Sociedade

Navegação nocturna só para embarcações com segurança

César André

Gerentes de pequenas embarcações de transporte de passageiros que procedem  diariamente à travessia do embarcadouro do Kapossoka para a península do Mussulo e vice versa, estão preocupados com o horário estipulado, há dias, pela Capitania do Porto de Luanda, que vai até às 17H30, para os meios sem condições de segurança para a navegação.

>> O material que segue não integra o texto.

import Summits.AtomisticToContinuum.BoseEinsteinCondensation.Theses.BECParticleIncrement

/-!
# Birth skeleton — piece `GPWindowIncrement` (stmt-AtomisticToContinuum-12323) of the split of `IncrementBound`

Route `BECParticleIncrement`, BC2-redirect of the deciding crux `IncrementBound` (stmt-12320):
`IncrementBound ⟸ GPWindowIncrement ∧ ScatteringLengthFinite ∧ StaticResponseBound ∧ BootstrapStep`
(landed glue `becParticleIncrement_stepInduction_proof`). This file is the BC3 skeleton of the piece
`GPWindowIncrement` (the BASE REGIME: the per-particle increment of `λ_max` in the Gross–Pitaevskii
window `(M+1)a ≤ g₀L` of the fixed Dirichlet cube), cut by WHAT THE MANY-BODY ASYMPTOTICS CAN REACH:

* `stub_fewBodyRungs` (M/L-sized) — the dilute FEW-BODY limit: for every fixed `M₀`, in all large
  boxes the rungs `M ≤ M₀` have increment `≥ 1/2` (indeed `→ 1`: `M + 1 ≤ M₀ + 1` bosons in a box of
  side `L → ∞` have a unique Dirichlet ground state that is a symmetrised product of the lowest sine
  mode up to pair correlations of `L²`-mass `O(a/L)`, so `λ_max(γ_M) = M (1 - O(a/L))`). No window
  condition is needed: fixed `M`, `L → ∞` is automatically dilute. Not reachable by the GP machinery,
  whose errors are `o(1)` only as `M → ∞`.
* `stub_gpAsymptoticRungs` (XL, load-bearing) — the GP-regime Bogoliubov resolution UNIFORM in the
  window: there is `M₀` such that for `M ≥ M₀`, `(M+1)a ≤ g₀ L`, `L ≥ L₀` the increment is `≥ 1/2`
  (depletion number `d_M = M - λ_max(γ_M) = d_Bog(Ma/L) + o(1)_{M→∞}` uniformly in `g = Ma/L ≤ g₀`,
  `d_Bog` Lipschitz on `[0, g₀]`, hence `d_{M+1} - d_M = O(a/L) + o(1) ≤ 1/2`; print: BoccatoEtAl2019Acta
  (torus, norm approximation), NamEtAl2022 / BrenneckeSchleinSchraven2022 (traps); the Dirichlet cube
  with its boundary layer of width `L/√g` is not in print).

`GPWindowIncrement_of : stub_fewBodyRungs → stub_gpAsymptoticRungs → GPWindowIncrement` is the case
split `M < M₀` / `M₀ ≤ M` with `L₀ := max L₁ L₂` (kernel-checked below, no sorry outside the stubs).
Both stubs are stated over tree declarations only (`condensateNumber`, `scatteringLength`,
`IsRepulsiveFiniteRange`), so a prover can restate either verbatim under `Theorems/`.
-/

namespace Summit.AtomisticToContinuum.BoseEinsteinCondensation.Cruxes.IncrementBound.Birth.GPWindow

open Literature.MathematicalPhysics.QuantumManyBody.BoseGas
open Summit.AtomisticToContinuum.BoseEinsteinCondensation.Theses.BECParticleIncrement

/-- **Stub (few-body rungs, M/L).** Dilute few-body limit at FIXED particle number: for every `M₀`
there is a box size beyond which every rung `M ≤ M₀` has increment `≥ 1/2`. [LSSY2005 Ch. 2 (dilute
limit), folklore perturbation theory of `M₀ + 1` bosons in a large Dirichlet box] -/
theorem stub_fewBodyRungs :
    ∀ v : ℝ → ENNReal, IsRepulsiveFiniteRange v → scatteringLength v ≠ ⊤ →
      ∀ M₀ : ℕ, ∃ L₀ : ℝ, ∀ L : ℝ, L₀ ≤ L → ∀ M : ℕ, M ≤ M₀ →
        condensateNumber v M L + 2⁻¹ ≤ condensateNumber v (M + 1) L := by
  sorry

/-- **Stub (GP asymptotic rungs, XL — load-bearing).** Gross–Pitaevskii-window Bogoliubov resolution,
uniform in `g = Ma/L ≤ g₀`, with `o(1)` errors as `M → ∞`: beyond some `M₀` every rung of the window
has increment `≥ 1/2`. [BoccatoEtAl2019Acta, NamEtAl2022, BrenneckeSchleinSchraven2022, LiebSeiringer2002] -/
theorem stub_gpAsymptoticRungs :
    ∀ v : ℝ → ENNReal, IsRepulsiveFiniteRange v → scatteringLength v ≠ ⊤ →
      ∀ g₀ : ℝ, 0 < g₀ → ∃ M₀ : ℕ, ∃ L₀ : ℝ, ∀ L : ℝ, L₀ ≤ L → ∀ M : ℕ, M₀ ≤ M →
        ((M : ℝ) + 1) * (scatteringLength v).toReal ≤ g₀ * L →
          condensateNumber v M L + 2⁻¹ ≤ condensateNumber v (M + 1) L := by
  sorry

/-- **Composition (kernel-checked).** The two stubs give the piece `GPWindowIncrement` BY NAME:
case split on `M < M₀` (few-body rungs) / `M₀ ≤ M` (GP asymptotic rungs) with `L₀ := max L₁ L₂`. -/
theorem GPWindowIncrement_of
    (hFew : ∀ v : ℝ → ENNReal, IsRepulsiveFiniteRange v → scatteringLength v ≠ ⊤ →
      ∀ M₀ : ℕ, ∃ L₀ : ℝ, ∀ L : ℝ, L₀ ≤ L → ∀ M : ℕ, M ≤ M₀ →
        condensateNumber v M L + 2⁻¹ ≤ condensateNumber v (M + 1) L)
    (hGP : ∀ v : ℝ → ENNReal, IsRepulsiveFiniteRange v → scatteringLength v ≠ ⊤ →
      ∀ g₀ : ℝ, 0 < g₀ → ∃ M₀ : ℕ, ∃ L₀ : ℝ, ∀ L : ℝ, L₀ ≤ L → ∀ M : ℕ, M₀ ≤ M →
        ((M : ℝ) + 1) * (scatteringLength v).toReal ≤ g₀ * L →
          condensateNumber v M L + 2⁻¹ ≤ condensateNumber v (M + 1) L) :
    GPWindowIncrement := by
  intro v hv ha g₀ hg₀
  obtain ⟨M₀, L₂, h₂⟩ := hGP v hv ha g₀ hg₀
  obtain ⟨L₁, h₁⟩ := hFew v hv ha M₀
  refine ⟨max L₁ L₂, fun L hL M hM => ?_⟩
  by_cases hcase : M₀ ≤ M
  · exact h₂ L (le_trans (le_max_right L₁ L₂) hL) M hcase hM
  · push Not at hcase
    exact h₁ L (le_trans (le_max_left L₁ L₂) hL) M hcase.le

/-- The piece, from the registered stubs. -/
theorem GPWindowIncrement_proof : GPWindowIncrement :=
  GPWindowIncrement_of stub_fewBodyRungs stub_gpAsymptoticRungs

end Summit.AtomisticToContinuum.BoseEinsteinCondensation.Cruxes.IncrementBound.Birth.GPWindow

Embarcações sem iluminação, bússola, rádios e salva-vidas proibidas de navegar à noite
Fotografia: João Gomes | Edições Novembro

O novo horário está a criar constrangimentos aos utentes das embarcações e às pessoas que residem naquela comuna do município de Belas, a maioria das quais trabalha no centro da cidade de Luanda  e  não só.
Na terça-feira, 8, vários funcionários públicos que residem na península do Mussulo pernoitaram na ponte cais do embarcadouro do Kapossoka, devido à medida imposta pela Capitania do Porto de Luanda.
Para solucionar o impasse, um grupo de marinheiros e mestres  de embarcações reuniu-se, na manhã de ontem, com responsáveis da Capitania do Porto de Luanda e da Administração do  Mussulo.
Ilídio Ramos,  um dos  responsáveis  dos marinheiros do embarcadouro do Kapossoka, disse ao Jornal de Angola que a Capitania do Porto de Luanda devia ser um pouco mais flexível no horário estipulado, porque quem sai prejudicado  com a medida é a população.
“Há clientes que deixam os seus serviços no centro da cidade às 17H30 ou às 18 horas e já não conseguem efectuar a travessia para a península  devido à medida  da Capitania de Luanda”, disse Ilídio Ramos.
O marinheiro pretende que a Capitania do Porto de Luanda reveja o horário estipulado, porque segundo ele neste período as embarcações podem navegar à vontade porque ainda está claro, mas a partir das 19h00 em diante, já está  escuro e não se consegue navegar  sem luz.
Em seu entender, se a medida  da Capitania do Porto de Luanda vigorar, durante o período  escolar os  alunos que estudam no outro lado do mar e que chegam depois das 18h00  ao embarcadouro, poderão passar por muitas dificuldades para chegarem às suas casas.
Ilídio  Ramos reconheceu que a medida da Capitania do Porto de Luanda foi decidida em função  da colisão entre duas embarcações, ocorrida a 31 de Dezembro passado,  que ceifou a vida de uma jovem de 21 anos, que se fazia transportar numa embarcação que não possuía condições para navegar à noite.
O acidente ocorreu às 19 horas, quando a embarcação, sem iluminação, saía do Mussulo  em direcção ao embarcadouro do Kapossoka e no regresso à procedência  colidiu com uma embarcação de recreio.

Reacção da Capitania
João Baptista Vicente da Capitania do Porto de Luanda diz não corresponder à verdade que aquele órgão do Ministério dos Transportes tenha proibido a navegação de embarcações além das 17 horas.
  “As embarcações estão autorizadas a navegar, a qualquer hora, desde que tenham as condições de navegação, nomeadamente os meios de segurança, iluminação, rádio, bússolas, coletes salva-vidas, bóias, e outros meios que fazem com que a navegação seja segura”, disse o responsável máximo da Capitania do Porto de Luanda.
O responsável disse que a informação dos marinheiros não corresponde à verdade, porque no mar existem regras e as embarcações autorizadas a navegar depois das 18h00 são aquelas que têm condições de  navegabilidade e segurança.
 “A proibição visa aquelas embarcações que não possuem condições de navegabilidade, nem segurança para tripulantes e passageiros”, disse o responsável para acrescentar que salvaguardar a vida humana é um dos objectivos da Capitania do Porto de Luanda.
Para o capitão João Baptista, alguns marinheiros e os mestres de pequenas embarcações que fazem a travessia para o Mussulo não “têm condições de navegabilidade, razão pela qual vamos começar a  actuar com força, no âmbito da Operação Mar Seguro”.
João Baptista recordou que a “Operação Mar Seguro”, lançada recentemente pelas autoridades marítimas e portuárias, veio inverter esse quadro negativo.
“Os utentes de embarcações estão muito  preocupados com a fiscalização rigorosa a que estão a ser sujeitos  e começaram a criar várias situações de desinformação”.